だが言葉的に……、さくらが望んで着たようにも聞こえてしまう!?
「……何か、理解出来たような出来ない気もするが……それは、さくらが朱里さんに提案したのか?」
「『私はセーラー服を着て、接客をしたい♪』とでも?」
俺は尋ねるように、さくらに聞くが……
「いえ、私からは提案していません!」
「私がこの格好をしているのは、颯太さんを驚かす目的も有りましたが、朱里さんが『どうせ、現役高校生に手伝って貰うなら、雰囲気も出した方が良いよね♪』に成りまして!!」
さくらは自分のセーラー服姿に対して、嫌がる素振りを一つも見せずに、陽気な表情で喋る。
「はぁ~~」
「やっぱり、朱里さん絡みか……」
「けど、さくら!」
「他のアルバイトさん達も、そのセーラー服姿で接客しているの??」
俺はこの喫茶店の中身(状況)を全く知らない。
前回初めて来た時。店内で姿を見掛けたのは朱里さんだけだし、今回も雰囲気的に店内に居るのは、朱里さんとさくらだけだろう?
普段の平日ランチタイム時を、朱里さん一人だけで廻せる訳は無いと思うし、何処の喫茶店でも、二人及び数人のスタッフは必ずいる。

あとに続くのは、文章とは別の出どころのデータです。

/-! ## §4 The potentially MULTIPLICATIVE sub-class: ONE sibling + lane A's over-`K` stub restricted -/

/-- **BSD₂ on the additive potentially-multiplicative sub-class at `2` from the SINGLE sibling crux
`MultiplicativeRankZeroAtTwo` and lane A's over-`K` stub restricted to `ord₂ j < 0`.** For `W` non-CM, globally minimal,
`r_an = 0`, additive at `2` with `ord₂ j < 0`: `W` is quadratically semistabilisable (`quadSemistabilisable_of_potMult`),
Hoffstein–Luo (`hHL`, through `existsSemistabilisingNonvanishingTwist_of_hoffsteinLuo`) supplies a quadratic `K` with
`W^{(d_K)}` semistable at `2` and `L(W^{(d_K)},1) ≠ 0`; a minimal model `Wd` of that twist is non-CM, `r_an = 0` and — by
§1 — MULTIPLICATIVE at `2`, so `hMult` gives `BSD₂(Wd)`; Milne's any-model identity (`hMilneC`) descends the over-`K` input
`hQKm` (`bsdp_of_pPartOverC_baseChange`). Conditional; closes nothing.
[cite: Milne1972ArithmeticAV, §1 Thm. 1 (through DokchitserDokchitserAnnals2010 §2.1)] [cite: HoffsteinLuo1997, Theorem]
[cite: SilvermanAEC2009, Prop. VII.5.5] -/
theorem addPotMult_bsdp_two_of_mult_of_overKC
    (hGZK : rank_eq_analyticRank_of_analyticRank_le_one) (hmod : hasEntireLFunction_rat)
    (hMilneC : Milne1972.bsdQuotient_baseChange_quadratic_anyModel)
    (hHL : HoffsteinLuo1997_exists_twist_L_one_ne_zero)
    (hMult : MultiplicativeRankZeroAtTwo)
    (hQKm : ∀ (W : WeierstrassCurve ℚ) [W.IsElliptic] [W.IsGloballyMinimal], ¬ W.HasCM → W.analyticRank = 0 →
      Addv W 2 → padicValRat 2 W.j < 0 → ∀ (K : Type) [Field K] [NumberField K], Module.finrank ℚ K = 2 →
        SemistableTwistAtTwo W K → (W.quadraticTwist (NumberField.discr K : ℚ)).entireLFunction 1 ≠ 0 →
          MissingPPartOverCAt (W.baseChange K) 2) :
    ∀ (W : WeierstrassCurve ℚ) [W.IsElliptic] [W.IsGloballyMinimal], ¬ W.HasCM → W.analyticRank = 0 →
      Addv W 2 → padicValRat 2 W.j < 0 → BSDp W 2 := by
  intro W _ _ hcm hr hadd hj
  haveI : Fact (Nat.Prime 2) := ⟨Nat.prime_two⟩
  have hq : QuadSemistabilisable W := quadSemistabilisable_of_potMult W ⟨hadd, hj⟩
  obtain ⟨K, _, _, h2, hst, hL⟩ := Theorems.existsSemistabilisingNonvanishingTwist_of_hoffsteinLuo hHL W hq
  obtain ⟨Wd, _, _, hWd, hcmd, hrd, hred⟩ := Theorems.exists_minimalTwist_semistable_rankZero W hcm K hst hL
  have hd : (NumberField.discr K : ℚ) ≠ 0 := by exact_mod_cast NumberField.discr_ne_zero K
  have hm : Mult Wd 2 := mult_of_semistableTwist_of_padicValRat_j_neg W hj hd Wd hWd hred
  exact bsdp_of_pPartOverC_baseChange W 2 K Wd hGZK hmod hMilneC (by omega) h2 hWd (by omega)
    (hQKm W hcm hr hadd hj K h2 hst hL) (hMult Wd hcmd hrd hm)

/-! ## §5 The crux BY NAME, ONE-SIDED (glue v4) -/

/-- **The crux `AdditiveRankZeroAtTwo` (item stmt-BirchSwinnertonDyer-19098; type = the route decl verbatim) from its
ONE-SIDED residual, v4.** Inputs: PRINT {`hGZK`, `hmod`, `hmodN`, `hMilneC`, `hHL`, `hLim2`, `hFW`, `hCassels`, `hCT`} +
READINGS {`hSharp` (D-audit PASS), `hin` (D-audit owed)} + the SINGLE sibling crux `hMult` (`MultiplicativeRankZeroAtTwo`,
item 19096, by name) + the research-grade `∀`-objects (I1″) `hAna` — statement (A) of Coates–Sujatha at `(W,2)` on the
non-CM `r_an = 0` curves additive and potentially good at `2` whose `2`-division field is NOT abelian over `ℚ`; (I2″)
`hRest` — the upper half on the reducible potentially-good curves failing the two side conditions of Kato's member door;
(I3″) `hLow` — the EISENSTEIN HALF `MissingLowerBoundAt W 2` over `ℚ` on the additive potentially-good `r_an = 0` class;
(I4″) `hQKm` — lane A's over-`K` stub on the potentially-multiplicative sub-class only. Split by the sign of `ord₂ j`
(§3 / §4). Versus v3 (GEN 10): no `hKC`, no `hMM`, no `hOrd`/`hSS`; the quadratic potentially-good sub-class (`Φ = C₂`)
moves from lane A's over-`K` stub to «Kato half + Eisenstein half over `ℚ`». Conditional (audit `proof.conditional`);
the item is NOT closed by this theorem. [cite: Kato2004Asterisque, Thm. 12.6 (p. 222), §14.14 (p. 243), Prop. 14.16 (2) (p. 244)]
[cite: CoatesSujatha2005, statement (A)] [cite: Lim2017FineSelmer, §3 Thm. 3.5] [cite: Milne1972ArithmeticAV, Thm. 1]
[cite: HoffsteinLuo1997, Theorem] [cite: Cassels1965ArithmeticVIII] [cite: SilvermanAEC2009, Thm. X.4.14] [cite: Miller2011LMS, Def. 1.1] -/
theorem additiveRankZeroAtTwo_of_residual_v4
    (hGZK : rank_eq_analyticRank_of_analyticRank_le_one) (hmod : hasEntireLFunction_rat) (hmodN : exists_isNewformOf)
    (hMilneC : Milne1972.bsdQuotient_baseChange_quadratic_anyModel)
    (hHL : HoffsteinLuo1997_exists_twist_L_one_ne_zero)
    (hLim2 : Lim2017.thm35_at_two_fineSelmerDual_moduleFinite_of_classicalMuVanishes_of_le_divisionField_four)
    (hFW : ferreroWashington1979_classicalMuVanishes)
    (hCassels : bsdRHS_eq_of_isIsogenous) (hCT : exists_casselsTate_pairing (K := ℚ))
    (hSharp : Kato2004.rankZero_padicValNat_sha_add_padicValNat_tamagawa_le_at_two_of_irreducible_of_fineSelmerDual_fg)
    (hin : Kato2004.exists_memberHullInputs_two)
    (hMult : MultiplicativeRankZeroAtTwo)
    (hAna : ∀ (W : WeierstrassCurve ℚ) [W.IsElliptic] [W.IsGloballyMinimal], ¬ W.HasCM → W.analyticRank = 0 →
      Addv W 2 → 0 ≤ padicValRat 2 W.j → ¬ IsAbelianGalois ℚ (W.divisionField 2) →
      ∀ (κ : ZpExtension ℚ 2), κ.IsCyclotomic →
        ∃ (γ : Field.absoluteGaloisGroup ℚ) (D : W.FineSelmerDualData κ γ),
          Module.Finite ℤ_[2] (RestrictScalars ℤ_[2] (IwasawaAlgebra 2) D.X))
    (hRest : ∀ (W : WeierstrassCurve ℚ) [W.IsElliptic] [W.IsGloballyMinimal], ¬ W.HasCM → W.analyticRank = 0 →
      Addv W 2 → 0 ≤ padicValRat 2 W.j → ¬ W.HasIrreducibleModPGaloisRep 2 →
      ¬ ((∀ (W' : WeierstrassCurve ℚ) [W'.IsElliptic], IsIsogenous W W' → ¬ 2 ^ 2 ∣ W'.torsionOrder) ∧
          (∀ q : ℚ, shaAn W = (q : ℂ) → Even (padicValRat 2 q))) →
      MissingUpperBoundAt W 2)
    (hLow : ∀ (W : WeierstrassCurve ℚ) [W.IsElliptic] [W.IsGloballyMinimal], ¬ W.HasCM → W.analyticRank = 0 →
      Addv W 2 → 0 ≤ padicValRat 2 W.j → MissingLowerBoundAt W 2)
    (hQKm : ∀ (W : WeierstrassCurve ℚ) [W.IsElliptic] [W.IsGloballyMinimal], ¬ W.HasCM → W.analyticRank = 0 →
      Addv W 2 → padicValRat 2 W.j < 0 → ∀ (K : Type) [Field K] [NumberField K], Module.finrank ℚ K = 2 →
        SemistableTwistAtTwo W K → (W.quadraticTwist (NumberField.discr K : ℚ)).entireLFunction 1 ≠ 0 →
          MissingPPartOverCAt (W.baseChange K) 2) :
    Summit.BirchSwinnertonDyer.BirchSwinnertonDyer.Theses.ByReductionTypeAtTwo.AdditiveRankZeroAtTwo := by
  unfold Summit.BirchSwinnertonDyer.BirchSwinnertonDyer.Theses.ByReductionTypeAtTwo.AdditiveRankZeroAtTwo
  intro W _ _ hcm hr hadd
  by_cases hj : 0 ≤ padicValRat 2 W.j
  · exact addPotGood_bsdp_two_of_kato_of_lower hGZK hmod hmodN hLim2 hFW hCassels hCT hSharp hin hAna hRest hLow
      W hcm hr hadd hj
  · exact addPotMult_bsdp_two_of_mult_of_overKC hGZK hmod hMilneC hHL hMult hQKm W hcm hr hadd (lt_of_not_ge hj)

end Summit.BirchSwinnertonDyer.BirchSwinnertonDyer.Theorems.AddKatoTwo

end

「この喫茶店のスタッフは現在、朱里さんと中年女性のパートさんと私の三人だけです!」
「朱里さんも華が有る方ですけど、朱里さんの中では私に看板娘を求めて、私にこの様な格好をさせました♪」
それを微笑みながら言う、さくら……
「そりゃあ、さくらは絶対、看板娘には成るけど大丈夫かな…?」
今の時代は色々とうるさい時代だ。
セーラー服で接客させるのが絶対駄目では無いが、
さくらが幾ら性別上では男性でも、見た目は完全女性だ!
「大事に成らないと良いね……。みんながみんな、善人では無いから……」
俺が少し真面目な表情をして、さくらに言っていると朱里さんが、トレーに料理を乗せてやって来るが、同時に俺とさくらの会話に割り込む。
「大丈夫よ。颯太さん!!」
「店内が静かだから二人の会話が筒抜けだったけど、その格好は期間限定だから♪」
朱里さんは悪戯っぽい笑顔で言う!?
朱里さんは料理が乗ったトレーを、テーブルに一度置いてから再度話し始める。
「さくらちゃんがさっき言っていたと思うけど、さくらちゃんにセーラー服を着させた一番の目的は颯太さんを驚かす事と、さくらちゃんをこのお店の看板娘にしたかったの♪」
「さくらちゃんのお陰でご新規さんも大分増えたし、新たな常連が出来たわ!」
「けど、颯太さんの言う通り、ずっとこの格好でさせるのは不味いと私も思っている!!」
朱里さんもそう感じ取るなら、俺を驚かすだけで止めとけば良いのに思いながら、俺は朱里さんの話を聞いていた……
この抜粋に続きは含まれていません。